What is needed: Extract precisely the lines of the entries below, from the first line through the line containing "gap, NOT Clay).".
____
import Summits.QuantumFields.YangMills.Theorems.FluctuationComparisonRegPrIntLS2BetaRelativeStokes
import Literature.MathematicalPhysics.QuantumFieldTheory.Balaban1983to89.T3PrintedRegularOrbits
import Literature.MathematicalPhysics.QuantumFieldTheory.Balaban1983to89.T4PairDerivBridge
import HarnessLib

/-!
# S2β · GAP♯∘ — (RES-u.4) «THE COMMUTATOR LETTER»: the bond sizes of the relative field after the block-constant half `ǔ` of the
# Thm-2 representative's gauge is moved onto the background — `dist1 (X b·((c•U₀) b)⁻¹) ≤ a + 2·σ·τ + τ′`, NO stabiliser, NO inverse orbit bound

Cell `ym3-torus` (rung R3 = continuum `SU(2)` YM₃ on T³ at fixed lattice data — NOT d = 4, NOT infinite volume, NOT a mass gap, NOT Clay).
Width seat `ym-ust-20520-w5` (gen 28), explicit-unit helper on crux `stmt-QuantumFields-20520` `FluctuationComparisonRegPrIntL`, LINE g18-1 S2β
(registry `Lines/semiclassical_s2beta.lean` untouched), organ GAP♯∘, node (RES-u) «from Thm 2's `u` to a residual re-gauging».
ARCHITECT px17 g23 (2026-09-01T01:09:08Z) RULING + SPEC «TRIPLE MOVE + COMMUTATOR LETTER — NO INVERSE ORBIT BOUND», desk ★★OWNER g50 WORD №704
(the (RES-u) of record; inputs `(a, σ̄, τ ≤ O(1), τ′)`), holders: (RES-u.0)–(RES-u.3) px16 g24 (doors ✓-pending `…S2BetaBodyRebaseResidual`),
**(RES-u.4) = THIS FILE**, (RES-u.5) px13 g29 (oscillation ∕ read-cell packaging).

THE MATHEMATICS (group algebra over the `dist1` axioms of `GaugeGroup`, one displayed commutator estimate `hcomm`, discharged on `SU(n)` by
✓`dist1_comm_le_SU`).  Write `u = ǔ·r` with `ǔ` BLOCK-CONSTANT (a lift `liftTransfTo t` of a coarse transformation `t`) and `r` residual; the triple
move puts the new pair `(X, c•U₀)` (`X := u•U`, `c := ǔ`) in one fibre, and the new relative field splits as
`X b·((c•U₀) b)⁻¹ = (X b·(U₀ b)⁻¹)·(U₀ b·((c•U₀) b)⁻¹)` (§1 `rel_split_eq`).  The first factor is Thm 2's `e^{ηA(b)}` (size `a`, a LETTER here);
the second is PURE ALGEBRA (§1 ★`rel_gaugeAct_eq_comm_mul`):
`U₀ b·((c•U₀) b)⁻¹ = [U₀ b, c b₊]·(c b₊·(c b₋)⁻¹)`, a COMMUTATOR with the block constant times the GRADIENT of `c` across the bond — so
(§1 ★`dist1_rel_gaugeAct_le`) `dist1 ≤ 2·dist1(U₀ b)·dist1(c b₊) + dist1(c b₊·(c b₋)⁻¹)`, and on a bond INTERIOR to a block (`c b₋ = c b₊`) the
gradient term vanishes.  §2 ★★★`dist1_rel_blockRegauged_le`: with `hA` (closeness `a`), `hσ` (background bond class `σ`), `hτ` (size of `c`, only
through a free real `τ` — desk №704: `τ` is NOT small, `t` being only an `α₁`-approximate stabiliser of `V`; the `SU(n)` edition sets `τ := 2` by
✓`dist1_le_two_specialUnitaryGroup`) and `hτ′` (coarse gradient `τ′`): `dist1 (X b·((c•U₀) b)⁻¹) ≤ a + 2·σ·τ + τ′` (`SU(n)`: `≤ a + 4·σ + τ′`).
§3 THE SEAM INPUT `τ′` FROM THE DEFECT IDENTITY, POINTWISE (desk №704 (ii); the identity `t⁻¹•V = e^{iB}·V` itself is (RES-u.0), px16's — here a
HYPOTHESIS `h`): from `(t y)⁻¹·V(b)·t y′ = E(b)·V(b)` on a coarse bond `b : y → y′`,
`t y′·(t y)⁻¹`'s size obeys ★`dist1_coarseGrad_le_of_defect`: `dist1 (t b₊·(t b₋)⁻¹) ≤ 2·dist1(t b₋)·dist1(V b) + dist1(E b)` (`SU(n)`: `≤ 4·σ_V + e`),
both frame conventions (`E·V` and `V·E`), and §3′ the FRAMED edition `t⁻¹•V = w•(E·V)` (px16 g24's B7 (82)∕(85)∕(89) reading: the axial frame
gauge `w` costs its own gradient `ω′`, additively: `≤ 2·τ·σV + e + ω′`, `SU(n)`: `≤ 4·σV + e + ω′`); the orientation bridge `dist1 (g·h⁻¹) = dist1 (h⁻¹·g)` is the landed ✓`dist1_mul_inv_eq_rel`
(`…S2BetaRelativeStokes`, imported).  §4 THE BLOCK-CONSTANT INSTANCE `c := liftTransfTo F n K h t`: `c z = t (π z)` (`rfl`, `π = siteShift⁻¹ ∘ blockUp (K−n)`),
so `c`'s gradient across a fine bond IS `t`'s gradient across the image pair, and VANISHES when both ends lie in one block.
`--kind proof --supports stmt-QuantumFields-20520 --as helper`, DEFINITION-FREE (0 `def`, 0 `instance`, 0 `sorry`; default heartbeats).

HONEST.  Pointwise group algebra; `hA` ∕ `hσ` ∕ `hτ` ∕ `hτ′` ∕ the defect identity `h` are HYPOTHESES (their sources — [Balaban1985RegularSpaces] Thm 2 p.83 (1.29)∕(1.37) = `C137T` on
`B := logCovIter(U₀, iηA, k)`, the tower law, a small-bond presentation of `V` — are the lineage's (RES-u.0)∕(RES-u.5), NOT here); nothing of Bałaban's
analysis is asserted ([Balaban1985Averaging] (8) p.18, (11)–(13) p.19 for the gauge action and block-constant lifts; [Balaban1985RegularSpaces]
Thm 2 p.83, (1.29), (1.36)–(1.38) p.82 for the representative `u`); (RES-u), (REG), (REG-UP), `hBG`, GAP♯∘ (`stub_uniformFibreGapOrbit`, 0∕5), the five REGISTERED stubs, S2β, crux 20520, 19936, 19200,
`YM3TorusSU2` NOT proved; no summit statement is proved by a helper; rung R3 = SU(2) YM₃ on T³ — NOT d = 4, NOT infinite volume, NOT a mass gap, NOT
Clay; the Yang–Mills mass gap is NOT proved.
-/

set_option autoImplicit false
____
Your response:
import Summits.QuantumFields.YangMills.Theorems.FluctuationComparisonRegPrIntLS2BetaRelativeStokes
import Literature.MathematicalPhysics.QuantumFieldTheory.Balaban1983to89.T3PrintedRegularOrbits
import Literature.MathematicalPhysics.QuantumFieldTheory.Balaban1983to89.T4PairDerivBridge
import HarnessLib

/-!
# S2β · GAP♯∘ — (RES-u.4) «THE COMMUTATOR LETTER»: the bond sizes of the relative field after the block-constant half `ǔ` of the
# Thm-2 representative's gauge is moved onto the background — `dist1 (X b·((c•U₀) b)⁻¹) ≤ a + 2·σ·τ + τ′`, NO stabiliser, NO inverse orbit bound

Cell `ym3-torus` (rung R3 = continuum `SU(2)` YM₃ on T³ at fixed lattice data — NOT d = 4, NOT infinite volume, NOT a mass gap, NOT Clay).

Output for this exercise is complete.